**WORK INSTRUCTION**
Each line starting at the one that contains "2–4] and 589–591" and ending at the one that contains "CITATION HEADER (lean-in-tree" must be returned exactly, and the rest of the listing is left out.

**MATERIAL PROVIDED**
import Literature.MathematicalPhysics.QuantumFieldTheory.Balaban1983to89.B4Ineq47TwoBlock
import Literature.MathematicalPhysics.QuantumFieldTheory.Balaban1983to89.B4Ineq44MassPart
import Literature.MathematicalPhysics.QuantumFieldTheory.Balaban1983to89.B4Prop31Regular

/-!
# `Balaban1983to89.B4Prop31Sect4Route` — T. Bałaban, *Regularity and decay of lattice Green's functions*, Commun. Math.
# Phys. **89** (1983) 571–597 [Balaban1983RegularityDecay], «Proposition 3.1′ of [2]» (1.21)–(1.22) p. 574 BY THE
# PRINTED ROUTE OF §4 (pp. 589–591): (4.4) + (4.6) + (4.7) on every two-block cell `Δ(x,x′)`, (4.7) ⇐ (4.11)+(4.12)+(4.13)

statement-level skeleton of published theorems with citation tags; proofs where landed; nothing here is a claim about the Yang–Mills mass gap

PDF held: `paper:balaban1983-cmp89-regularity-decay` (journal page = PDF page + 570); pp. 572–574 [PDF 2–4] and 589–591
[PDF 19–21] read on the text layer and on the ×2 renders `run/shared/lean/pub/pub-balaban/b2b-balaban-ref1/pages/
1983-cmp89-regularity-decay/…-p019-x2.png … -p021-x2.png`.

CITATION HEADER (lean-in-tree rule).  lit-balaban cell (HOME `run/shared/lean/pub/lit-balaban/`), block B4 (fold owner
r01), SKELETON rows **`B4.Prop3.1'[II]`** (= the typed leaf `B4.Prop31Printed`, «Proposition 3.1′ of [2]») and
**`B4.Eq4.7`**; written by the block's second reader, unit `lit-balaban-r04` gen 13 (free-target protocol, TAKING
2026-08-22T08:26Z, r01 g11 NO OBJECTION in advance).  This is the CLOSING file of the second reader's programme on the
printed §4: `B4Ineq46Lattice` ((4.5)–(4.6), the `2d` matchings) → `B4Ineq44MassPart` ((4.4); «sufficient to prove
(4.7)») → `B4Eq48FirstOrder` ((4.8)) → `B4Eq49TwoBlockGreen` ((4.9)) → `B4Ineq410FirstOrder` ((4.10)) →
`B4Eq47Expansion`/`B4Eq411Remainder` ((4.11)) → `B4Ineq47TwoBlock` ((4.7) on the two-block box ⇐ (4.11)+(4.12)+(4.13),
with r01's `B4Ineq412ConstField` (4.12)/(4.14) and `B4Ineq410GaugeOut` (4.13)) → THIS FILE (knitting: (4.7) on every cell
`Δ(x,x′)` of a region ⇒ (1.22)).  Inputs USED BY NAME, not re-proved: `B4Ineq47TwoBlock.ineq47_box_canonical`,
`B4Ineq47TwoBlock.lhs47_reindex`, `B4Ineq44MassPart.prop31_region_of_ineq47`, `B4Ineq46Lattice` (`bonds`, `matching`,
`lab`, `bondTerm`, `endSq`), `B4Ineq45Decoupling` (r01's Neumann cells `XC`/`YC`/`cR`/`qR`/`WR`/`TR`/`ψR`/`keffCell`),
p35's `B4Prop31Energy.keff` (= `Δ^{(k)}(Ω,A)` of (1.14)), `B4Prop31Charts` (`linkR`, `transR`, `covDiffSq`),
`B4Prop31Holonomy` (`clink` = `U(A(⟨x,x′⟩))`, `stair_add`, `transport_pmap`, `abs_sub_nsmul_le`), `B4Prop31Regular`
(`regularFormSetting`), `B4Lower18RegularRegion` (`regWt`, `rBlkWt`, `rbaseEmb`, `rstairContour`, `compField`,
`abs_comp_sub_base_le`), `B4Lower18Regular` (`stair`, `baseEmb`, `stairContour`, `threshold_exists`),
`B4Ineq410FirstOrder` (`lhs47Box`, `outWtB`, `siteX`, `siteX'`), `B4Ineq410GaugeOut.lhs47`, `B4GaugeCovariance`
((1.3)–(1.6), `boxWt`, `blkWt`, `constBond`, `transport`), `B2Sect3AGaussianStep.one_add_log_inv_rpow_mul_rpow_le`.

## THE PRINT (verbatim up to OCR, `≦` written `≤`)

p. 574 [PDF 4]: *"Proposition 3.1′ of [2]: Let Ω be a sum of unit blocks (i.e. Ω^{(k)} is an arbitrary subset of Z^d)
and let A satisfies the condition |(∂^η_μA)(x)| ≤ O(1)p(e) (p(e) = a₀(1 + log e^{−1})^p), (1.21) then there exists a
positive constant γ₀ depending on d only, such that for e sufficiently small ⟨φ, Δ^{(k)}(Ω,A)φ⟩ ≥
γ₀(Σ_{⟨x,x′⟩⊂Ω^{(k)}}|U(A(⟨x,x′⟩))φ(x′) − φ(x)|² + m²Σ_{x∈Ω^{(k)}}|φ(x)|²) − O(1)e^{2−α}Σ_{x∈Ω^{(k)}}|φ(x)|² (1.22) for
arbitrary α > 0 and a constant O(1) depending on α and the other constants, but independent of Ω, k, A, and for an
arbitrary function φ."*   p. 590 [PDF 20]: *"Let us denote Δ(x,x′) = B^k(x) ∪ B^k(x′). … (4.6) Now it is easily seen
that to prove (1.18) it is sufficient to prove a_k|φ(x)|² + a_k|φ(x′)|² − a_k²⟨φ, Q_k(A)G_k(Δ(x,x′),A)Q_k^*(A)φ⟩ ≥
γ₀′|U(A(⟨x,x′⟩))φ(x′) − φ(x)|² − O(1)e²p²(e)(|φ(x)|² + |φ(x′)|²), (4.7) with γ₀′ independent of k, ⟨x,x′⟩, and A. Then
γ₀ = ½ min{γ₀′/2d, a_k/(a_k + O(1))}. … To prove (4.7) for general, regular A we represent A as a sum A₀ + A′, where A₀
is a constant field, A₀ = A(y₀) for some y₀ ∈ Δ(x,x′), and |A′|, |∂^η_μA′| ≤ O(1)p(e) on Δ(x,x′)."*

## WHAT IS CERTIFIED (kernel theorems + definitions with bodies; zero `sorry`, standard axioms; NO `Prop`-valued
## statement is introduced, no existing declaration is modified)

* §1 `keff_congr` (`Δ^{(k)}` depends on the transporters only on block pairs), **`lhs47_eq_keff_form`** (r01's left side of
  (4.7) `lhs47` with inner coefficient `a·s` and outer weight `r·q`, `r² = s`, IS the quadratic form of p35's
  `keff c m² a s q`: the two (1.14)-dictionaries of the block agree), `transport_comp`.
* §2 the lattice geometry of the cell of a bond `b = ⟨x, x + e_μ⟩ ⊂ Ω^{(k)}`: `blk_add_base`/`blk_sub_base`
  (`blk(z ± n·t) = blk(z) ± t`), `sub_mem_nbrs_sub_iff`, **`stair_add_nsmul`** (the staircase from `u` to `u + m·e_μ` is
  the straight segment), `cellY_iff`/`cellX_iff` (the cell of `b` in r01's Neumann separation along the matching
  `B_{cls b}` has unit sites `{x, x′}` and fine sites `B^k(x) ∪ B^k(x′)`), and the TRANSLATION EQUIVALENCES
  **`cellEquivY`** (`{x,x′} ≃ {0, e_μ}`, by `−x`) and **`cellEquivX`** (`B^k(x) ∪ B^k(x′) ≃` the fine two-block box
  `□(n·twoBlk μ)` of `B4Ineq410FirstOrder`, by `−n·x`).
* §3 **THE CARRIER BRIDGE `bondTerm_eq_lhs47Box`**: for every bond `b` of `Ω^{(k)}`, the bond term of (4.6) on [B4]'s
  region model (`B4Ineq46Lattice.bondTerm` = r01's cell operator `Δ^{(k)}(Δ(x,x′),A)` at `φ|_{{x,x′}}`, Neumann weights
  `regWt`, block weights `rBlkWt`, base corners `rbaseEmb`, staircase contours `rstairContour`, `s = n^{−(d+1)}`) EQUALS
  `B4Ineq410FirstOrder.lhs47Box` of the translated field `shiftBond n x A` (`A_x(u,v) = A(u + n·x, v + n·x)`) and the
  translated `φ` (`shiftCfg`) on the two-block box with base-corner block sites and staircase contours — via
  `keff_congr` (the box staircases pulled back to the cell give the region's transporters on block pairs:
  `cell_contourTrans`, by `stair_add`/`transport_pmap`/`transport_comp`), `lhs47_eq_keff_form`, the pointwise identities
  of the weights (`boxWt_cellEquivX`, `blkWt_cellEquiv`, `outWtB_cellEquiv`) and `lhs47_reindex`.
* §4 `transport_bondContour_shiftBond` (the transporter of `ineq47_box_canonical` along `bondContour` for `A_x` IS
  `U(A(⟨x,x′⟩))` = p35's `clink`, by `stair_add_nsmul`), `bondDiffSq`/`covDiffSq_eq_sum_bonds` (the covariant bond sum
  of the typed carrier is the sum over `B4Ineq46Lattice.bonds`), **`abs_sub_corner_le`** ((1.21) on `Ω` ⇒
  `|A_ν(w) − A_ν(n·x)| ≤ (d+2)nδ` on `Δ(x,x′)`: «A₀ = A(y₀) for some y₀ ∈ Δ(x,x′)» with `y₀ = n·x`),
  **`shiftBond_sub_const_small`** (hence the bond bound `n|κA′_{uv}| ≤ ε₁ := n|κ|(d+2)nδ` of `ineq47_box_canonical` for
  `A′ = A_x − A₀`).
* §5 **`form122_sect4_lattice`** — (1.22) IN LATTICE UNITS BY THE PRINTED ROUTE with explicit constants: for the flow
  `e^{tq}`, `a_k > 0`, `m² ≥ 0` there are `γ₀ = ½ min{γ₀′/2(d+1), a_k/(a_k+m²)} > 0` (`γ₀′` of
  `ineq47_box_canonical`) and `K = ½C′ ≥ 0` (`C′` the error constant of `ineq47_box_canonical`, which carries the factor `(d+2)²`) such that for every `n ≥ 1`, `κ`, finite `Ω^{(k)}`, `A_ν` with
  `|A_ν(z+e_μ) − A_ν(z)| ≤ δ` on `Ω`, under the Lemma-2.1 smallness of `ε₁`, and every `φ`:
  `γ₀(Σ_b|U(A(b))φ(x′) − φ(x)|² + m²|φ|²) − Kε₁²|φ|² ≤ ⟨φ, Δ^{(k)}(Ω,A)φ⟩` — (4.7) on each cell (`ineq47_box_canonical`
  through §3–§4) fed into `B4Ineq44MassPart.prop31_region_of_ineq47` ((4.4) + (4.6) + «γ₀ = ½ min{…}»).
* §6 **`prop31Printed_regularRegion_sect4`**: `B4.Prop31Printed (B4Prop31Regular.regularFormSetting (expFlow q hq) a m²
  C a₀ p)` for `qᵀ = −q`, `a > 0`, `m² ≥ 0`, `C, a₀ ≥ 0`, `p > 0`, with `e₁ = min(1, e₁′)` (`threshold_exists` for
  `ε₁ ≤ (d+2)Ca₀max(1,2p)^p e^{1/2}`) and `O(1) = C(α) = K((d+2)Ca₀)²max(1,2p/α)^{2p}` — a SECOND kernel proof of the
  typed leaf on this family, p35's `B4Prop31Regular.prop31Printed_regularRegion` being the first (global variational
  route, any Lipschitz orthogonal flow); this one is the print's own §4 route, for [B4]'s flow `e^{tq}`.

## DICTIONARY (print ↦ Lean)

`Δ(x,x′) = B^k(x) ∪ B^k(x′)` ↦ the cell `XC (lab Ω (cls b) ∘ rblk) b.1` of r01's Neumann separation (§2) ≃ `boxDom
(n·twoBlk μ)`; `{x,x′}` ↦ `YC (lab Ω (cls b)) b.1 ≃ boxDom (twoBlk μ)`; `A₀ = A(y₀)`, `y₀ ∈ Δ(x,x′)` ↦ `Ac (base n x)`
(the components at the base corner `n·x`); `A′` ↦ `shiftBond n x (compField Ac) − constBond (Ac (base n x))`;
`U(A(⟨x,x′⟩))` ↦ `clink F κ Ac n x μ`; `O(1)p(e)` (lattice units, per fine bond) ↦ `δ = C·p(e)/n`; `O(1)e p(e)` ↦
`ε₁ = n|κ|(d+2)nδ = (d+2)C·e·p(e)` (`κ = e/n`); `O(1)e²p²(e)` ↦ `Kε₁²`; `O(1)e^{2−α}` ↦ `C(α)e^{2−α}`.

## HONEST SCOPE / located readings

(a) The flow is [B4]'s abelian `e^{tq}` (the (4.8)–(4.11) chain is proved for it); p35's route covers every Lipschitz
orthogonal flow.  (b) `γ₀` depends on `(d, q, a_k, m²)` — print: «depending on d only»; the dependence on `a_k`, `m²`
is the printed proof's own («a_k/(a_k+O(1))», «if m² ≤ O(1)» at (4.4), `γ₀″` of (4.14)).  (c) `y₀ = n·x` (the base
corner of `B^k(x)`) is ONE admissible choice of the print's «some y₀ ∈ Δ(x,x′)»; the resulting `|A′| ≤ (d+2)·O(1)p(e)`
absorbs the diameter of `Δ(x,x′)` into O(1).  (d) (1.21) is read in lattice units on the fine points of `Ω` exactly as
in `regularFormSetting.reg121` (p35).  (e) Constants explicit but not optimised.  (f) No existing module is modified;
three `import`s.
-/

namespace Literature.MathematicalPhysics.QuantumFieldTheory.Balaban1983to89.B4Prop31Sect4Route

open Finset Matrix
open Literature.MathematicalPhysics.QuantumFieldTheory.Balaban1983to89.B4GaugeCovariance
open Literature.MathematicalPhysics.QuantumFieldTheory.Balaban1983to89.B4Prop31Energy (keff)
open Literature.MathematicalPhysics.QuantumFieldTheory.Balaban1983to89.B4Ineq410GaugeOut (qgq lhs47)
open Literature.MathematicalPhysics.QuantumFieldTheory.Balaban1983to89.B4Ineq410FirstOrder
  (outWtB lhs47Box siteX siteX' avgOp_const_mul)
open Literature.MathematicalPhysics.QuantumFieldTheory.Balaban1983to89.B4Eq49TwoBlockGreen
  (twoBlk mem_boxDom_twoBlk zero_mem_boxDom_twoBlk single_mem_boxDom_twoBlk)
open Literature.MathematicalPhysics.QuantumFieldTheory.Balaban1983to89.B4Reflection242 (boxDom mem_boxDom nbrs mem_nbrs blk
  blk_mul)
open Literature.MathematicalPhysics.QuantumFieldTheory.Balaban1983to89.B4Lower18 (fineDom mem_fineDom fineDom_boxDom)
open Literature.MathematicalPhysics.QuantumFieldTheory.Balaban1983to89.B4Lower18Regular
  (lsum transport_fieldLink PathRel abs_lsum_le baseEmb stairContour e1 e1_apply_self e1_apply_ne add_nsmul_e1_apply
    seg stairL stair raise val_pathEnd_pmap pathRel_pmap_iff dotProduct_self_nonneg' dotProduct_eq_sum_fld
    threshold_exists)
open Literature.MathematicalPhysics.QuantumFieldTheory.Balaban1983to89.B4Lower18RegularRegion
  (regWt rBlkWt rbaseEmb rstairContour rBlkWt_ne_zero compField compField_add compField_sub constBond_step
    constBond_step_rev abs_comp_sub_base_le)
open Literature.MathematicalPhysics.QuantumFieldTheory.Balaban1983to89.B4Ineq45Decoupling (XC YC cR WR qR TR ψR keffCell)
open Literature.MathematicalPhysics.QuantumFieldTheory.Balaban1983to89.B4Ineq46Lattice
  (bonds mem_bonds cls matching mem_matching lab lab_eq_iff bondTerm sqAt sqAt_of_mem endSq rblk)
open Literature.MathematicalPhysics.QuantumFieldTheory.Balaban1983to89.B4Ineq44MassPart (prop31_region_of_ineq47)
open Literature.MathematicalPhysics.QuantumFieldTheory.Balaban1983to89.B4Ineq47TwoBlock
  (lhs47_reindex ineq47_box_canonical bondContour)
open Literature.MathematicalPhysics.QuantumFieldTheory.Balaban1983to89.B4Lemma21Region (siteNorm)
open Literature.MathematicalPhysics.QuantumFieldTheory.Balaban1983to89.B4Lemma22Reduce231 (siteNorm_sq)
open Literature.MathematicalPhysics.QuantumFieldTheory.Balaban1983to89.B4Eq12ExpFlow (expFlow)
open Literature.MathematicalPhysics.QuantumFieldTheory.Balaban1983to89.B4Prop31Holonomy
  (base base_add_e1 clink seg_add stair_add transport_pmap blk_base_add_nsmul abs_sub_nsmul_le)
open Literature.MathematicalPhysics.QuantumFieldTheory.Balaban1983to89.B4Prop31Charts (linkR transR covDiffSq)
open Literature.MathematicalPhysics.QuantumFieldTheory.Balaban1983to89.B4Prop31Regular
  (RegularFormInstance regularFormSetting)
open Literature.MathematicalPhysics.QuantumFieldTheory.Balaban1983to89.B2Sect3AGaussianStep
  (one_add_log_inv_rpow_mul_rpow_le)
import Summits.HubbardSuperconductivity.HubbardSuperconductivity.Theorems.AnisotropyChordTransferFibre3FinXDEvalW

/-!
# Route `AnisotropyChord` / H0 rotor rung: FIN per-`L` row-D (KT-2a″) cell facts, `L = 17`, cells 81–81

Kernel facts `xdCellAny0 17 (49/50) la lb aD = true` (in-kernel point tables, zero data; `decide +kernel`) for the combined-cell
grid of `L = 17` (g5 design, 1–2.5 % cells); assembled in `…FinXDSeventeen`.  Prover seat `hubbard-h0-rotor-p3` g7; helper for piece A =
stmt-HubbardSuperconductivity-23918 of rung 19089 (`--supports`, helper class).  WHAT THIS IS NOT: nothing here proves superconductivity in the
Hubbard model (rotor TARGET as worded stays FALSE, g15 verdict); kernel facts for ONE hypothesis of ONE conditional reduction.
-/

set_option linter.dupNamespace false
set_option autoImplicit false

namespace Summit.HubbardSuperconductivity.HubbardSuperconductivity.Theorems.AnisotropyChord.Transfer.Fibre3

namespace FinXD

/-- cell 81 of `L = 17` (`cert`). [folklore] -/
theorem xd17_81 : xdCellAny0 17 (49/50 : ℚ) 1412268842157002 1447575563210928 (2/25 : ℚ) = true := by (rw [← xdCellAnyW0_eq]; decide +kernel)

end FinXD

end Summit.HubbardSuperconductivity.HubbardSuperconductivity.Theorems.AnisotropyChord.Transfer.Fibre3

**TASK SOLUTION**
PDF held: `paper:balaban1983-cmp89-regularity-decay` (journal page = PDF page + 570); pp. 572–574 [PDF 2–4] and 589–591
[PDF 19–21] read on the text layer and on the ×2 renders `run/shared/lean/pub/pub-balaban/b2b-balaban-ref1/pages/
1983-cmp89-regularity-decay/…-p019-x2.png … -p021-x2.png`.

CITATION HEADER (lean-in-tree rule).  lit-balaban cell (HOME `run/shared/lean/pub/lit-balaban/`), block B4 (fold owner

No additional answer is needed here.